Directions: Write out every record in full, keeping each character exactly as it is.
Segment Open
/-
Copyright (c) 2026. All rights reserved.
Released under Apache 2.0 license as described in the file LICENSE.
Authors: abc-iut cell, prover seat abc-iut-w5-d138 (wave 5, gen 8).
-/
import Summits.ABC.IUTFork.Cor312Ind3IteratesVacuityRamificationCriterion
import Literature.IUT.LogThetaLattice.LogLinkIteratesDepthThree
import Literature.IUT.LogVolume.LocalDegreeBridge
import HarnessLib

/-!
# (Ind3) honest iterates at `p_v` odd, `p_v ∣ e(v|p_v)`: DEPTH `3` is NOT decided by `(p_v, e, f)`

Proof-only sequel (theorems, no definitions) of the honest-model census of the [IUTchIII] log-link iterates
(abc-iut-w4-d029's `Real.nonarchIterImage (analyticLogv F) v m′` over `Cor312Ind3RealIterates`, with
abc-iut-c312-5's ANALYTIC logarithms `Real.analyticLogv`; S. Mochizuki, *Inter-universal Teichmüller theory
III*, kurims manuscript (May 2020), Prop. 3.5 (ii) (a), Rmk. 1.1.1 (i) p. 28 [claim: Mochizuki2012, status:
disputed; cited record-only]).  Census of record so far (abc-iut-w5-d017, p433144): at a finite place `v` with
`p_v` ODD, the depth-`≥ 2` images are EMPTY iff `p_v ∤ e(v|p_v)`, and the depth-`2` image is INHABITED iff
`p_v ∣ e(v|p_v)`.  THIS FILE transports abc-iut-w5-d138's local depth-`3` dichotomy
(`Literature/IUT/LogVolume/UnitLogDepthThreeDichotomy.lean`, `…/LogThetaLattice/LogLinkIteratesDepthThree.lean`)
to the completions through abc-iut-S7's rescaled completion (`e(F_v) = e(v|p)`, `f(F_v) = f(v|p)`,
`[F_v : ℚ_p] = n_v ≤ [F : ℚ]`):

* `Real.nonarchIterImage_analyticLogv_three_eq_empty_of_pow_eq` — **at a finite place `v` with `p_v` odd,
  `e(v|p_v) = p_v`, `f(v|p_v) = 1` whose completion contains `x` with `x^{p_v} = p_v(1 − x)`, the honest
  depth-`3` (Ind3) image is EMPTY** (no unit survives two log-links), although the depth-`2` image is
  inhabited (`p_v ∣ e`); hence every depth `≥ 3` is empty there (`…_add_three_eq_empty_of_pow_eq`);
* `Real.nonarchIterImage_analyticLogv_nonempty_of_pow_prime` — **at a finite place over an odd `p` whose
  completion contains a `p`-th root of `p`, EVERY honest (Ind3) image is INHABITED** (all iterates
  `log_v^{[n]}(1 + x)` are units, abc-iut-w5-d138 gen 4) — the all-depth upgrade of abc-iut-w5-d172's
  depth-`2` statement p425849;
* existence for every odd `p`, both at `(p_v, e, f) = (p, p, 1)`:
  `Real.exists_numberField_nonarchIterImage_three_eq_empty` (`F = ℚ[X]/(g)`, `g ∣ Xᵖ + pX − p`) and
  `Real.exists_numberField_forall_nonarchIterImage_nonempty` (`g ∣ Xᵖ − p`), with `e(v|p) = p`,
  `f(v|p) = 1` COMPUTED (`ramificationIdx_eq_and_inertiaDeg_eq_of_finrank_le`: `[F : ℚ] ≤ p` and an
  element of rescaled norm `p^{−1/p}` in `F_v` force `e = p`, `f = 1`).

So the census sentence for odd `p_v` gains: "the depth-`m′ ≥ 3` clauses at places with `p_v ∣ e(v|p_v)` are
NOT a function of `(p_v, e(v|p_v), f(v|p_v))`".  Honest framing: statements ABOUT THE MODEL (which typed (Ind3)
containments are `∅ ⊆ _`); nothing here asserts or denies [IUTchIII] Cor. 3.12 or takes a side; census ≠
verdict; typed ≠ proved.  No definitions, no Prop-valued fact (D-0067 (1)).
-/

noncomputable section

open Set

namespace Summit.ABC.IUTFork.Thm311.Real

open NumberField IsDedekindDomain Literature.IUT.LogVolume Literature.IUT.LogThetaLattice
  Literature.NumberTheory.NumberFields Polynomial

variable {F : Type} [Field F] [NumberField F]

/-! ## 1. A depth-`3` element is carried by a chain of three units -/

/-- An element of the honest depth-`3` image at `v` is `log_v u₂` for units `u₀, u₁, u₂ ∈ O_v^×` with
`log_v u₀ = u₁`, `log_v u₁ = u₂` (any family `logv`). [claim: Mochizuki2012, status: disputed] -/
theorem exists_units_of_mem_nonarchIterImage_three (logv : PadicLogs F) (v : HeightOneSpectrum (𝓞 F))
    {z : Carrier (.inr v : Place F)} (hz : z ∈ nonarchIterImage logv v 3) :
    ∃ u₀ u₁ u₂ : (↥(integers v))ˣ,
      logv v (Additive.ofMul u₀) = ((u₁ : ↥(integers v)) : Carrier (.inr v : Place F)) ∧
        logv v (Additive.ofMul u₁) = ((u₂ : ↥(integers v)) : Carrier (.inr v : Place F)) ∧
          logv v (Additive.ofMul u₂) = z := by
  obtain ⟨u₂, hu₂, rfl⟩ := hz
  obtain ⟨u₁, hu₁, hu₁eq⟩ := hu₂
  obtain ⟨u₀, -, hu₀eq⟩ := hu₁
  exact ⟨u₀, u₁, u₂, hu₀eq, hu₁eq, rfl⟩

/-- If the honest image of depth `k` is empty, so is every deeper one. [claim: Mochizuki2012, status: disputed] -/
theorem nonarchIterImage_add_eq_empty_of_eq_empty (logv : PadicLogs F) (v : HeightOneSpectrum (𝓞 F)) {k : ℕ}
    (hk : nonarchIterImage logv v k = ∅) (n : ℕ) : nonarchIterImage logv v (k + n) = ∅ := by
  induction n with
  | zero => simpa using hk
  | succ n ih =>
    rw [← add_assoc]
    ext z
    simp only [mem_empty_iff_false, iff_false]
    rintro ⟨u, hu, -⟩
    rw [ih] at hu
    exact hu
Segment Closed
Response below:
/-
Copyright (c) 2026. All rights reserved.
Released under Apache 2.0 license as described in the file LICENSE.
Authors: abc-iut cell, prover seat abc-iut-w5-d138 (wave 5, gen 8).
-/
import Summits.ABC.IUTFork.Cor312Ind3IteratesVacuityRamificationCriterion
import Literature.IUT.LogThetaLattice.LogLinkIteratesDepthThree
import Literature.IUT.LogVolume.LocalDegreeBridge
import HarnessLib

/-!
# (Ind3) honest iterates at `p_v` odd, `p_v ∣ e(v|p_v)`: DEPTH `3` is NOT decided by `(p_v, e, f)`

Proof-only sequel (theorems, no definitions) of the honest-model census of the [IUTchIII] log-link iterates
(abc-iut-w4-d029's `Real.nonarchIterImage (analyticLogv F) v m′` over `Cor312Ind3RealIterates`, with
abc-iut-c312-5's ANALYTIC logarithms `Real.analyticLogv`; S. Mochizuki, *Inter-universal Teichmüller theory
III*, kurims manuscript (May 2020), Prop. 3.5 (ii) (a), Rmk. 1.1.1 (i) p. 28 [claim: Mochizuki2012, status:
disputed; cited record-only]).  Census of record so far (abc-iut-w5-d017, p433144): at a finite place `v` with
`p_v` ODD, the depth-`≥ 2` images are EMPTY iff `p_v ∤ e(v|p_v)`, and the depth-`2` image is INHABITED iff
`p_v ∣ e(v|p_v)`.  THIS FILE transports abc-iut-w5-d138's local depth-`3` dichotomy
(`Literature/IUT/LogVolume/UnitLogDepthThreeDichotomy.lean`, `…/LogThetaLattice/LogLinkIteratesDepthThree.lean`)
to the completions through abc-iut-S7's rescaled completion (`e(F_v) = e(v|p)`, `f(F_v) = f(v|p)`,
`[F_v : ℚ_p] = n_v ≤ [F : ℚ]`):

* `Real.nonarchIterImage_analyticLogv_three_eq_empty_of_pow_eq` — **at a finite place `v` with `p_v` odd,
  `e(v|p_v) = p_v`, `f(v|p_v) = 1` whose completion contains `x` with `x^{p_v} = p_v(1 − x)`, the honest
  depth-`3` (Ind3) image is EMPTY** (no unit survives two log-links), although the depth-`2` image is
  inhabited (`p_v ∣ e`); hence every depth `≥ 3` is empty there (`…_add_three_eq_empty_of_pow_eq`);
* `Real.nonarchIterImage_analyticLogv_nonempty_of_pow_prime` — **at a finite place over an odd `p` whose
  completion contains a `p`-th root of `p`, EVERY honest (Ind3) image is INHABITED** (all iterates
  `log_v^{[n]}(1 + x)` are units, abc-iut-w5-d138 gen 4) — the all-depth upgrade of abc-iut-w5-d172's
  depth-`2` statement p425849;
* existence for every odd `p`, both at `(p_v, e, f) = (p, p, 1)`:
  `Real.exists_numberField_nonarchIterImage_three_eq_empty` (`F = ℚ[X]/(g)`, `g ∣ Xᵖ + pX − p`) and
  `Real.exists_numberField_forall_nonarchIterImage_nonempty` (`g ∣ Xᵖ − p`), with `e(v|p) = p`,
  `f(v|p) = 1` COMPUTED (`ramificationIdx_eq_and_inertiaDeg_eq_of_finrank_le`: `[F : ℚ] ≤ p` and an
  element of rescaled norm `p^{−1/p}` in `F_v` force `e = p`, `f = 1`).

So the census sentence for odd `p_v` gains: "the depth-`m′ ≥ 3` clauses at places with `p_v ∣ e(v|p_v)` are
NOT a function of `(p_v, e(v|p_v), f(v|p_v))`".  Honest framing: statements ABOUT THE MODEL (which typed (Ind3)
containments are `∅ ⊆ _`); nothing here asserts or denies [IUTchIII] Cor. 3.12 or takes a side; census ≠
verdict; typed ≠ proved.  No definitions, no Prop-valued fact (D-0067 (1)).
-/

noncomputable section

open Set

namespace Summit.ABC.IUTFork.Thm311.Real

open NumberField IsDedekindDomain Literature.IUT.LogVolume Literature.IUT.LogThetaLattice
  Literature.NumberTheory.NumberFields Polynomial

variable {F : Type} [Field F] [NumberField F]

/-! ## 1. A depth-`3` element is carried by a chain of three units -/

/-- An element of the honest depth-`3` image at `v` is `log_v u₂` for units `u₀, u₁, u₂ ∈ O_v^×` with
`log_v u₀ = u₁`, `log_v u₁ = u₂` (any family `logv`). [claim: Mochizuki2012, status: disputed] -/
theorem exists_units_of_mem_nonarchIterImage_three (logv : PadicLogs F) (v : HeightOneSpectrum (𝓞 F))
    {z : Carrier (.inr v : Place F)} (hz : z ∈ nonarchIterImage logv v 3) :
    ∃ u₀ u₁ u₂ : (↥(integers v))ˣ,
      logv v (Additive.ofMul u₀) = ((u₁ : ↥(integers v)) : Carrier (.inr v : Place F)) ∧
        logv v (Additive.ofMul u₁) = ((u₂ : ↥(integers v)) : Carrier (.inr v : Place F)) ∧
          logv v (Additive.ofMul u₂) = z := by
  obtain ⟨u₂, hu₂, rfl⟩ := hz
  obtain ⟨u₁, hu₁, hu₁eq⟩ := hu₂
  obtain ⟨u₀, -, hu₀eq⟩ := hu₁
  exact ⟨u₀, u₁, u₂, hu₀eq, hu₁eq, rfl⟩

/-- If the honest image of depth `k` is empty, so is every deeper one. [claim: Mochizuki2012, status: disputed] -/
theorem nonarchIterImage_add_eq_empty_of_eq_empty (logv : PadicLogs F) (v : HeightOneSpectrum (𝓞 F)) {k : ℕ}
    (hk : nonarchIterImage logv v k = ∅) (n : ℕ) : nonarchIterImage logv v (k + n) = ∅ := by
  induction n with
  | zero => simpa using hk
  | succ n ih =>
    rw [← add_assoc]
    ext z
    simp only [mem_empty_iff_false, iff_false]
    rintro ⟨u, hu, -⟩
    rw [ih] at hu
    exact hu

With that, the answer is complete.